Problem details: If a line in the data below holds the word "hOmd", include it in the count. Give only the final number.

[Records excerpted from a collection]

import Summits.NavierStokesRegularity.NavierStokesRegularity.Theorems.SheetLawsMeridionalLedger
import Summits.NavierStokesRegularity.NavierStokesRegularity.Theorems.SheetLawsOddContrastEquation
import HarnessLib

/-!
# ROUND-21 (nsreg-p2, gen 23) — THE SHEET LAWS, Part 4/4: ADDENDUM 21B (Hou's number from Hou's fits)
# and KERNEL CERTIFICATE [A6] (the meridional-contrast law from the tree's Chen–Hou identity)

Landed for the planner seat nsreg-p2 (gen 23) by the prover seat nsreg-p4 (gen 14) as route-line
material of `SwirlThreshold` (`--supports stmt-NavierStokesRegularity-2002`): the text of the declarations is
VERBATIM the planner's companion `HOME/ns-regularity-ideate-p2/R21-SheetLaws.lean` (v8, sha16
e3c548b310767775), split into files of ≤ 400 lines (this file: §§8–9 — `budget_of_asymptotic_selfsimilar`, `hou_number_ge_half`; `meridionalContrast_eq_smul`, `meridionalContrast_transport_euler`, `omegaTilde_transport_ns`, `meridionalContrast_transport_ns`).

WHAT THIS IS NOT: arithmetic consequences of fitted power laws taken as HYPOTHESES, and identities for
classical solutions; not a claim about Hou's computation, no regularity claim.
-/

namespace Summit.NavierStokesRegularity.NavierStokesRegularity.Theorems.SheetLaws

open MeasureTheory Set Filter Topology Metric WithLp
open scoped ENNReal NNReal
open Literature.Analysis Literature.Analysis.FluidPDE

/-! ## 8. ADDENDUM 21B — Hou's number from Hou's fits (memo §9)

Hou 2022 (arXiv:2107.06509) is in the odd class (`u₁` odd in `z`, p.6) and reports the fits
`‖u₁‖_∞ ∼ (T-t)⁻¹`, `Z(t) ∼ (T-t)^{1/2}`, `R(t) = O((T-t)^{1/2})` (p.4, p.11); hence
`sup|χ| ≥ R²u₁(R,Z)/Z ≥ a(T-t)^{-1/2}`.  The two lemmas below turn S-21.1 plus these fitted
power laws (taken as hypotheses) into the prediction `(T-t)·sup_x(-u_z/z) ≥ ½` on log-average:
the tail must compress at least half as fast as the ring stretches (`2ψ_{1,z}(R,Z) = 1/(T-t)`). -/

section Addendum21B

/-- **Addendum 21B (Hou's number from Hou's fits), the arithmetic.**  If the odd contrast obeys
the max-principle bound `M(t) ≤ M(s)·exp B` (`B` = compression budget on `[s,t]`), and the
data give `M(t) ≥ a·(T-t)^{-1/2}` (late) and `M(s) ≤ b·(T-s)^{-1/2}` (early), then
`½·ln((T-s)/(T-t)) + ln(a/b) ≤ B`: the budget must diverge like `½|ln(T-t)|`. -/
theorem budget_of_asymptotic_selfsimilar {a b τs τt B Ms Mt : ℝ} (ha : 0 < a) (hb : 0 < b)
    (hτs : 0 < τs) (hτt : 0 < τt)
    (hlate : a * τt ^ (-(1 / 2 : ℝ)) ≤ Mt) (hearly : Ms ≤ b * τs ^ (-(1 / 2 : ℝ)))
    (hmax : Mt ≤ Ms * Real.exp B) :
    (1 / 2) * Real.log (τs / τt) + Real.log (a / b) ≤ B := by
  have hE : 0 < Real.exp B := Real.exp_pos B
  have h1 : a * τt ^ (-(1 / 2 : ℝ)) ≤ b * τs ^ (-(1 / 2 : ℝ)) * Real.exp B :=
    hlate.trans (hmax.trans (by gcongr))
  have hl : 0 < a * τt ^ (-(1 / 2 : ℝ)) := by positivity
  have h2 := Real.log_le_log hl h1
  rw [Real.log_mul ha.ne' (by positivity), Real.log_mul (by positivity) hE.ne',
    Real.log_mul hb.ne' (by positivity), Real.log_rpow hτt, Real.log_rpow hτs,
    Real.log_exp] at h2
  rw [Real.log_div hτs.ne' hτt.ne', Real.log_div ha.ne' hb.ne']
  linarith

/-- **Hou's number, normalised form.**  With the ring stretching rate `2ψ_{1,z}(R,Z,t) = 1/(T-t)`
(Hou's fit `‖u₁‖_∞ = A/(T-t)` + alignment), a uniform bound `(T-τ)·sup_x(-u_z/z)(τ) ≤ c` on
`[s,t]` caps the budget by `c·ln((T-s)/(T-t))`; combined with the previous lemma,
`c ≥ ½ + ln(a/b)/ln((T-s)/(T-t))` — i.e. `c ≥ ½` asymptotically: the tail must compress at
least half as fast as the ring stretches. -/
theorem hou_number_ge_half {a b τs τt c Ms Mt : ℝ} (ha : 0 < a) (hb : 0 < b)
    (hτs : 0 < τs) (hτt : 0 < τt) (hst : τt < τs)
    (hlate : a * τt ^ (-(1 / 2 : ℝ)) ≤ Mt) (hearly : Ms ≤ b * τs ^ (-(1 / 2 : ℝ)))
    (hmax : Mt ≤ Ms * Real.exp (c * Real.log (τs / τt))) :
    1 / 2 + Real.log (a / b) / Real.log (τs / τt) ≤ c := by
  have hL : 0 < Real.log (τs / τt) := Real.log_pos (by rw [lt_div_iff₀ hτt]; linarith)
  have h := budget_of_asymptotic_selfsimilar ha hb hτs hτt hlate hearly hmax
  rw [← sub_nonneg] at h ⊢
  have : c - (1 / 2 + Real.log (a / b) / Real.log (τs / τt))
      = (c * Real.log (τs / τt) - ((1 / 2) * Real.log (τs / τt) + Real.log (a / b)))
        / Real.log (τs / τt) := by
    field_simp
  rw [this]
  positivity


end Addendum21B

/-! ## 9. KERNEL CERTIFICATE of [A6]: the meridional-contrast law, derived from the tree's
Chen–Hou equation / swirl-of-vorticity transport (`AxisymmetricVorticityTransport`)

`ζ = ω_θ/(rz) = Ω/(r²z)` (`meridionalContrast`).  Inviscid part EXACT
(`meridionalContrast_transport_euler`: `∂ₜζ + (u·∇)ζ = (-u_z/z)ζ + 2χ∂_zΓ/r⁴` from
`IsClassicalNSSolutionOn.chenHou_omegaTilde_transport`); Navier–Stokes version with the viscous
term in the tree's pairing form `ν⟪Jx, Δω⟫/(r²z)` (`omegaTilde_transport_ns`,
`meridionalContrast_transport_ns`; its cylindrical form `ν(∂ᵣ²+3r⁻¹∂ᵣ+∂_z²+2z⁻¹∂_z)ζ` is the
sympy-certified part of [A6], kit j285851).  The potential is the SAME `-u_z/z` as for `χ`. -/

section KernelCertificateA6

open scoped Laplacian InnerProductSpace RealInnerProductSpace ContDiff

/-- The meridional contrast is `(1/z) · ω̃`, `ω̃ = Ω/r²` (Chen–Hou's variable). -/
theorem meridionalContrast_eq_smul (v : EuclideanSpace ℝ (Fin 3) → EuclideanSpace ℝ (Fin 3)) :
    meridionalContrast v =
      fun y => (y 2)⁻¹ • (swirl (curl v) y * (cylRadius y ^ 2)⁻¹) := by
  funext y
  simp only [meridionalContrast, smul_eq_mul, cylRadius_sq]
  rw [div_eq_mul_inv, mul_inv]
  ring

/-- **[A6]₀ The meridional-contrast law, inviscid part (kernel certificate).**  For an unforced
classical Euler solution with axisymmetric velocity, off the axis and off the sheet,
`∂ₜζ + (u·∇)ζ = (-u_z/z)·ζ + 2χ ∂_zΓ / r⁴` with `ζ = ω_θ/(rz)`, `χ = Γ/z`: the SAME compression
potential as the odd contrast, plus the swirl feed.  Derived from the tree's Chen–Hou equation
`IsClassicalNSSolutionOn.chenHou_omegaTilde_transport` (`∂ₜω̃ + (u·∇)ω̃ = r⁻⁴∂_z(Γ²)`). -/
theorem meridionalContrast_transport_euler {S : Set ℝ}
    {u : ℝ → EuclideanSpace ℝ (Fin 3) → EuclideanSpace ℝ (Fin 3)}
    {p : ℝ → EuclideanSpace ℝ (Fin 3) → ℝ}
    (h : IsClassicalEulerSolutionOn S 0 u p) (hS : UniqueDiffOn ℝ S)
    (hcl : S ⊆ closure (interior S)) (hu : ∀ t ∈ S, IsAxisymmetric (u t)) {t : ℝ} (ht : t ∈ S)
    {x : EuclideanSpace ℝ (Fin 3)} (hx : cylRadius x ≠ 0) (hz : x 2 ≠ 0) :
    timeDerivWithin S (fun s => meridionalContrast (u s)) t x
        + convect (u t) (meridionalContrast (u t)) x =
      sheetCompression (u t) x * meridionalContrast (u t) x + swirlFeed (u t) x := by
  -- Chen–Hou's `ω̃`-equation at `(t, x)`
  have hΩ := h.chenHou_omegaTilde_transport hS hcl hu ht hx
  -- regularity
  have hU1 : DifferentiableAt ℝ (u t) x :=
    ((h.contDiff_velocity ht).differentiable (by simp)) x
  have hω : IsSmoothSpaceTimeOn S (vorticity u) :=
    h.smooth_velocity.isSmoothSpaceTimeOn_vorticity hS
  have hωd : DifferentiableAt ℝ (vorticity u t) x :=
    ((hω.contDiff_slice ht).differentiable (by simp)) x
  have hΩd : DifferentiableAt ℝ (swirl (vorticity u t)) x := differentiableAt_swirl hωd
  have hr := hasFDerivAt_inv_cylRadius_sq hx
  have hOmd : DifferentiableAt ℝ (fun y => swirl (vorticity u t) y * (cylRadius y ^ 2)⁻¹) x :=
    hΩd.mul hr.differentiableAt
  have hfd := hasFDerivAt_invHeight hz
  -- rewrite `ζ` through `ω̃` (note `vorticity u s = curl (u s)`)
  have hζ : ∀ s, meridionalContrast (u s) =
      fun y => (y 2)⁻¹ • (swirl (vorticity u s) y * (cylRadius y ^ 2)⁻¹) := by
    intro s; rw [meridionalContrast_eq_smul, vorticity_apply]
  -- (1) time derivative
  have h1 : timeDerivWithin S (fun s => meridionalContrast (u s)) t x =
      (x 2)⁻¹ * timeDerivWithin S
        (fun s y => swirl (vorticity u s) y * (cylRadius y ^ 2)⁻¹) t x := by
    simp only [hζ, timeDerivWithin_apply, smul_eq_mul]
    have hd : DifferentiableWithinAt ℝ
        (fun s => swirl (vorticity u s) x * (cylRadius x ^ 2)⁻¹) S t := by
      refine DifferentiableWithinAt.mul_const ?_ _
      simp only [swirl_eq_inner_rotGen]
      exact (differentiableWithinAt_const (rotGen x)).inner ℝ (hω.differentiableWithinAt_time ht x)
    have := derivWithin_clm_comp_apply ((x 2)⁻¹ • ContinuousLinearMap.id ℝ ℝ) hd
    simpa using this
  -- (2) spatial derivative along `u t x`
  have h2 : fderiv ℝ (meridionalContrast (u t)) x (u t x) =
      (x 2)⁻¹ * fderiv ℝ (fun y => swirl (vorticity u t) y * (cylRadius y ^ 2)⁻¹) x (u t x)
        + (-((x 2) ^ 2)⁻¹ * u t x 2) * (swirl (vorticity u t) x * (cylRadius x ^ 2)⁻¹) := by
    rw [hζ, fderiv_fun_smul hfd.differentiableAt hOmd]
    simp only [_root_.add_apply, _root_.smul_apply,
      ContinuousLinearMap.smulRight_apply, smul_eq_mul, fderiv_invHeight hz]
  -- (3) the source `∂_z(Γ²) = 2 Γ ∂_zΓ`
  have hsrc : partialDeriv eZ (fun y => swirl (u t) y ^ 2) x =
      2 * swirl (u t) x * fderiv ℝ (swirl (u t)) x (EuclideanSpace.single 2 1) := by
    rw [partialDeriv_apply,
      show (fun y => swirl (u t) y ^ 2) = fun y => swirl (u t) y * swirl (u t) y from
        funext fun y => sq _,
      fderiv_fun_mul (differentiableAt_swirl hU1) (differentiableAt_swirl hU1)]
    simp only [_root_.add_apply, _root_.smul_apply, smul_eq_mul, eZ]
    ring
  -- assemble
  simp only [convect_apply] at hΩ ⊢
  rw [h1, h2]
  have hD : timeDerivWithin S (fun s y => swirl (vorticity u s) y * (cylRadius y ^ 2)⁻¹) t x =
      (cylRadius x ^ 4)⁻¹ * partialDeriv eZ (fun y => swirl (u t) y ^ 2) x
        - fderiv ℝ (fun y => swirl (vorticity u t) y * (cylRadius y ^ 2)⁻¹) x (u t x) := by
    linarith [hΩ]
  rw [hD, hsrc, show cylRadius x ^ 4 = (cylRadius x ^ 2) ^ 2 by ring]
  simp only [sheetCompression, meridionalContrast, swirlFeed, oddContrast, vorticity_apply,
    cylRadius_sq]
  have hr2 : x 0 ^ 2 + x 1 ^ 2 ≠ 0 := by rw [← cylRadius_sq]; exact pow_ne_zero 2 hx
  field_simp
  ring


/-- **The Navier–Stokes `ω̃`-equation off the axis** (`ω̃ = Ω/r² = ω_θ/r`): Chen–Hou's inviscid
identity plus the viscous term in the tree's form `ν ⟪Jx, Δω⟫/r²` (the classical cylindrical form
`ν(Δ + (2/r)∂ᵣ)ω̃` of that term is not expanded here).  Same proof as the tree's
`chenHou_omegaTilde_transport`, carrying the viscous term of `swirl_vorticity_transport`. -/
theorem omegaTilde_transport_ns {S : Set ℝ} {ν : ℝ}
    {u : ℝ → EuclideanSpace ℝ (Fin 3) → EuclideanSpace ℝ (Fin 3)}
    {p : ℝ → EuclideanSpace ℝ (Fin 3) → ℝ}
    (h : IsClassicalNSSolutionOn S ν 0 u p) (hS : UniqueDiffOn ℝ S)
    (hcl : S ⊆ closure (interior S)) (hu : ∀ t ∈ S, IsAxisymmetric (u t)) {t : ℝ} (ht : t ∈ S)
    {x : EuclideanSpace ℝ (Fin 3)} (hx : cylRadius x ≠ 0) :
    timeDerivWithin S (fun s y => swirl (vorticity u s) y * (cylRadius y ^ 2)⁻¹) t x +
        convect (u t) (fun y => swirl (vorticity u t) y * (cylRadius y ^ 2)⁻¹) x =
      (cylRadius x ^ 4)⁻¹ * partialDeriv eZ (fun y => swirl (u t) y ^ 2) x
        + ν * ⟪rotGen x, (Δ (vorticity u t)) x⟫ * (cylRadius x ^ 2)⁻¹ := by
  have hU1 : DifferentiableAt ℝ (u t) x :=
    ((h.contDiff_velocity ht).differentiable (by simp)) x
  have hω : IsSmoothSpaceTimeOn S (vorticity u) := h.smooth_velocity.isSmoothSpaceTimeOn_vorticity hS
  have hωd : DifferentiableAt ℝ (vorticity u t) x :=
    ((hω.contDiff_slice ht).differentiable (by simp)) x
  -- the `Ω`-equation (with viscosity, zero force)
  have hΩ := h.swirl_vorticity_transport hS hcl (fun _ _ y => curl_zero y) hu ht x
  -- time derivative: the factor `r⁻²` does not depend on time
  have ht2 : timeDerivWithin S (fun s y => swirl (vorticity u s) y * (cylRadius y ^ 2)⁻¹) t x =
      timeDerivWithin S (fun s => swirl (vorticity u s)) t x * (cylRadius x ^ 2)⁻¹ := by
    rw [timeDerivWithin_apply, timeDerivWithin_apply, derivWithin_mul_const]
    simp only [swirl_eq_inner_rotGen]
    exact (differentiableWithinAt_const _).inner ℝ (hω.differentiableWithinAt_time ht x)
  -- convective derivative: product rule
  have hΩd : DifferentiableAt ℝ (swirl (vorticity u t)) x := differentiableAt_swirl hωd
  have hr := hasFDerivAt_inv_cylRadius_sq hx
  have hc2 : convect (u t) (fun y => swirl (vorticity u t) y * (cylRadius y ^ 2)⁻¹) x =
      convect (u t) (swirl (vorticity u t)) x * (cylRadius x ^ 2)⁻¹ +
        swirl (vorticity u t) x * (-((cylRadius x ^ 2) ^ 2)⁻¹ *
          (2 * x 0 * u t x 0 + 2 * x 1 * u t x 1)) := by
    rw [convect_apply, convect_apply, fderiv_fun_mul hΩd hr.differentiableAt, hr.fderiv]
    simp only [_root_.add_apply, _root_.smul_apply, smul_eq_mul, PiLp.proj_apply]
    ring
  -- the source term
  have hsrc : partialDeriv eZ (fun y => swirl (u t) y ^ 2) x =
      2 * swirl (u t) x * ⟪rotGen x, fderiv ℝ (u t) x (EuclideanSpace.single 2 1)⟫ := by
    rw [partialDeriv_apply,
      show (fun y => swirl (u t) y ^ 2) = fun y => swirl (u t) y * swirl (u t) y from
        funext fun y => sq _,
      fderiv_fun_mul (differentiableAt_swirl hU1) (differentiableAt_swirl hU1)]
    simp only [_root_.add_apply, _root_.smul_apply, smul_eq_mul]
    rw [fderiv_swirl_apply hU1, eZ, rotGen_single_two, inner_zero_left, add_zero]
    ring
  -- the algebra: Lagrange's identity and `⟪x_h, ω⟫ = −⟪Jx, Du e_z⟫`
  have hhor : ⟪(toLp 2 ![x 0, x 1, 0] : EuclideanSpace ℝ (Fin 3)), vorticity u t x⟫ =
      -⟪rotGen x, fderiv ℝ (u t) x (EuclideanSpace.single 2 1)⟫ := by
    rw [real_inner_comm, vorticity_apply]
    exact (hu t ht).inner_curl_horizontal hU1
  have hxu : ⟪(toLp 2 ![x 0, x 1, 0] : EuclideanSpace ℝ (Fin 3)), u t x⟫ =
      x 0 * u t x 0 + x 1 * u t x 1 := by
    simp only [PiLp.inner_apply, RCLike.inner_apply, conj_trivial, Fin.sum_univ_three,
      Matrix.cons_val_zero, Matrix.cons_val_one, Matrix.cons_val_two, Matrix.head_cons,
      Matrix.tail_cons]
    ring
  have hΓ : swirl (u t) x = ⟪rotGen x, u t x⟫ := by rw [swirl_eq_inner_rotGen]
  have hΩ' : swirl (vorticity u t) x = ⟪rotGen x, vorticity u t x⟫ := by
    rw [swirl_eq_inner_rotGen]
  have hlag := cylRadius_sq_mul_inner_rotGen x (u t x) (vorticity u t x)
  rw [hxu, hhor, ← hΩ', ← hΓ] at hlag
  have hq : (cylRadius x ^ 2)⁻¹ * cylRadius x ^ 2 = 1 := inv_mul_cancel₀ (pow_ne_zero 2 hx)
  have hr4 : (cylRadius x ^ 4)⁻¹ = (cylRadius x ^ 2)⁻¹ ^ 2 := by
    rw [← inv_pow]; ring
  rw [ht2, hc2, hsrc, eq_sub_of_add_eq hΩ, hr4]
  linear_combination 2 * (cylRadius x ^ 2)⁻¹ ^ 2 * hlag -
    2 * ⟪rotGen (u t x), vorticity u t x⟫ * (cylRadius x ^ 2)⁻¹ * hq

Task result: 2